Though it has been seen to drive CRs in patients with melanoma and renal cell carcinoma, Knickerbocker notes there are concerns with associated side effects.
“As there are IL-2 receptors on the lining of our blood vessels, drugs like aldesleukin commonly cause vascular leak syndrome and oedema, as well as a drop in blood pressure,” he said.
According to Knickerbocker, imneskibart overcomes this issue by attaching to the CD25 binding portion of IL-2, meaning the cytokine is less able to bind to CD25-positive receptors expressed in vasculature.

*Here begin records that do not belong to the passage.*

/-- **Injectivity, elementwise, degree `0`** (any covers): a full `0`-cocycle `c` on `𝓤` whose refined-and-restricted cochain on
`𝓥` vanishes is `0` (both are the restrictions of one global section). [cite: StacksProject, Tag 01FG] [cite: Hartshorne1977, III Lemma 4.4] -/
theorem eq_zero_of_refineRes_eq_zero (hUcov : ⨆ i, U i = ⊤) (hVcov : ⨆ j, V j = ⊤)
    (c : Cech.Sections U 0 M ⊤) (hc : Cech.dSections U M 0 ⊤ c = 0)
    (h0 : ((resOfFullObj V M 0).app ⊤ ((Cech.refineAlong M θ hV 0).app ⊤ c) : Cech.Sections (faces V 0) 0 M ⊤) = 0) :
    c = 0 := by
  set K := Cech.homComplex.{w} U M with hK
  set K' := homComplex.{w} V M with hK'
  set ψ : K ⟶ K' := AcyclicResolution.extComplexMap (unitModule X)
    (Cech.refineAlongChainMap M θ hV ≫ resOfFull V M) with hψ
  set x : K.X 0 := (Cech.homTopAddEquiv U M 0).symm c with hx
  have hxc : Cech.homTopAddEquiv U M 0 x = c := AddEquiv.apply_symm_apply _ c
  have hdx : (K.d 0 1).hom x = 0 := by
    apply (Cech.homTopAddEquiv U M 1).injective
    rw [Cech.homTopAddEquiv_d, hxc, hc]
    exact ((Cech.homTopAddEquiv U M 1).map_zero).symm
  have hψx : (ψ.f 0).hom x = (K'.d 0 0).hom 0 := by
    apply (homTopAddEquiv V M 0).injective
    rw [map_zero, homTopAddEquiv_refineRes, hxc, h0]
    exact ((homTopAddEquiv V M 0).map_zero).symm
  obtain ⟨w, hw⟩ := HomologyElementwise.exists_d_eq_of_homologyMap_injective ψ 0 0 1
    CochainComplex.prev_nat_zero (CochainComplex.next ℕ 0)
    (homologyMap_refineRes_bijective_zero.{w} U V M θ hV hUcov hVcov).1 x hdx 0 hψx
  rw [K.shape 0 0 (by simp), AddCommGrpCat.hom_zero, AddMonoidHom.zero_apply] at hw
  rw [← hxc, ← hw]
  exact (Cech.homTopAddEquiv U M 0).map_zero

/-- **Surjectivity, elementwise, degree `0`** (any covers): every ordered `0`-cocycle `g'` on `𝓥` is the refined-and-restricted
cochain of a full `0`-cocycle `c` on `𝓤` (both are families of restrictions of one global section).
[cite: StacksProject, Tag 01FG] [cite: Hartshorne1977, III Lemma 4.4] -/
theorem exists_refineRes_eq_zero (hUcov : ⨆ i, U i = ⊤) (hVcov : ⨆ j, V j = ⊤)
    (g' : Γ(obj V M 0, ⊤)) (hg' : (d V M 0).app ⊤ g' = 0) :
    ∃ c : Cech.Sections U 0 M ⊤, Cech.dSections U M 0 ⊤ c = 0 ∧
      (resOfFullObj V M 0).app ⊤ ((Cech.refineAlong M θ hV 0).app ⊤ c) = g' := by
  set K := Cech.homComplex.{w} U M with hK
  set K' := homComplex.{w} V M with hK'
  set ψ : K ⟶ K' := AcyclicResolution.extComplexMap (unitModule X)
    (Cech.refineAlongChainMap M θ hV ≫ resOfFull V M) with hψ
  set x' : K'.X 0 := (homTopAddEquiv V M 0).symm g' with hx'
  have hx'g : homTopAddEquiv V M 0 x' = g' := AddEquiv.apply_symm_apply _ g'
  have hdx' : (K'.d 0 1).hom x' = 0 := by
    apply (homTopAddEquiv V M 1).injective
    rw [homTopAddEquiv_d, hx'g, hg']
    exact ((homTopAddEquiv V M 1).map_zero).symm
  obtain ⟨x, y, hdx, hxy⟩ := HomologyElementwise.exists_eq_add_d_of_homologyMap_surjective ψ 0 0 1
    CochainComplex.prev_nat_zero (CochainComplex.next ℕ 0)
    (homologyMap_refineRes_bijective_zero.{w} U V M θ hV hUcov hVcov).2 x' hdx'
  rw [K'.shape 0 0 (by simp), AddCommGrpCat.hom_zero, AddMonoidHom.zero_apply, add_zero] at hxy
  refine ⟨Cech.homTopAddEquiv U M 0 x, ?_, ?_⟩
  · rw [← Cech.homTopAddEquiv_d, hdx]
    exact (Cech.homTopAddEquiv U M 1).map_zero
  · rw [← homTopAddEquiv_refineRes, hxy, hx'g]

end CechOrd

end Literature.AlgebraicGeometry.Modules

end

When aldesleukin is continually used, it can also trigger the activation of the regulatory T-cells (Tregs), which then shut off the immune response. This can dampen the anti-tumour effect of the drug.
Imneskibart’s CD25-binding activity also reduces the Treg response, as the drug makes IL-2 unable to bind to trimeric receptors found on Tregs. However, the drug does not prevent IL-2 from binding to T-cells and natural killer (NK) cells, meaning it can reinforce anti-tumour immune effects.
Aulos’ plans for imneskibart
In conversation with Clinical Trials Arena, Knickerbocker noted that he is “excited about the data” thus far, as he believes that imneskibart could be “useful for a wide range of cancers – much like the checkpoint inhibitors”.
If the next data readout for imneskibart is positive, Knickerbocker mentioned that Aulos will look into initiating a registrational study in the second half of 2026, which will be “either in melanoma, NSCLC or both,” depending on the biotech’s interactions with regulatory authorities.
Though the plans for the Phase III trial are still in their infancy, Knickerbocker stated that Aulos may seek accelerated approval through single arm studies. However, the company may also choose to go with the gold-standard randomised, placebo-controlled trial (RCT).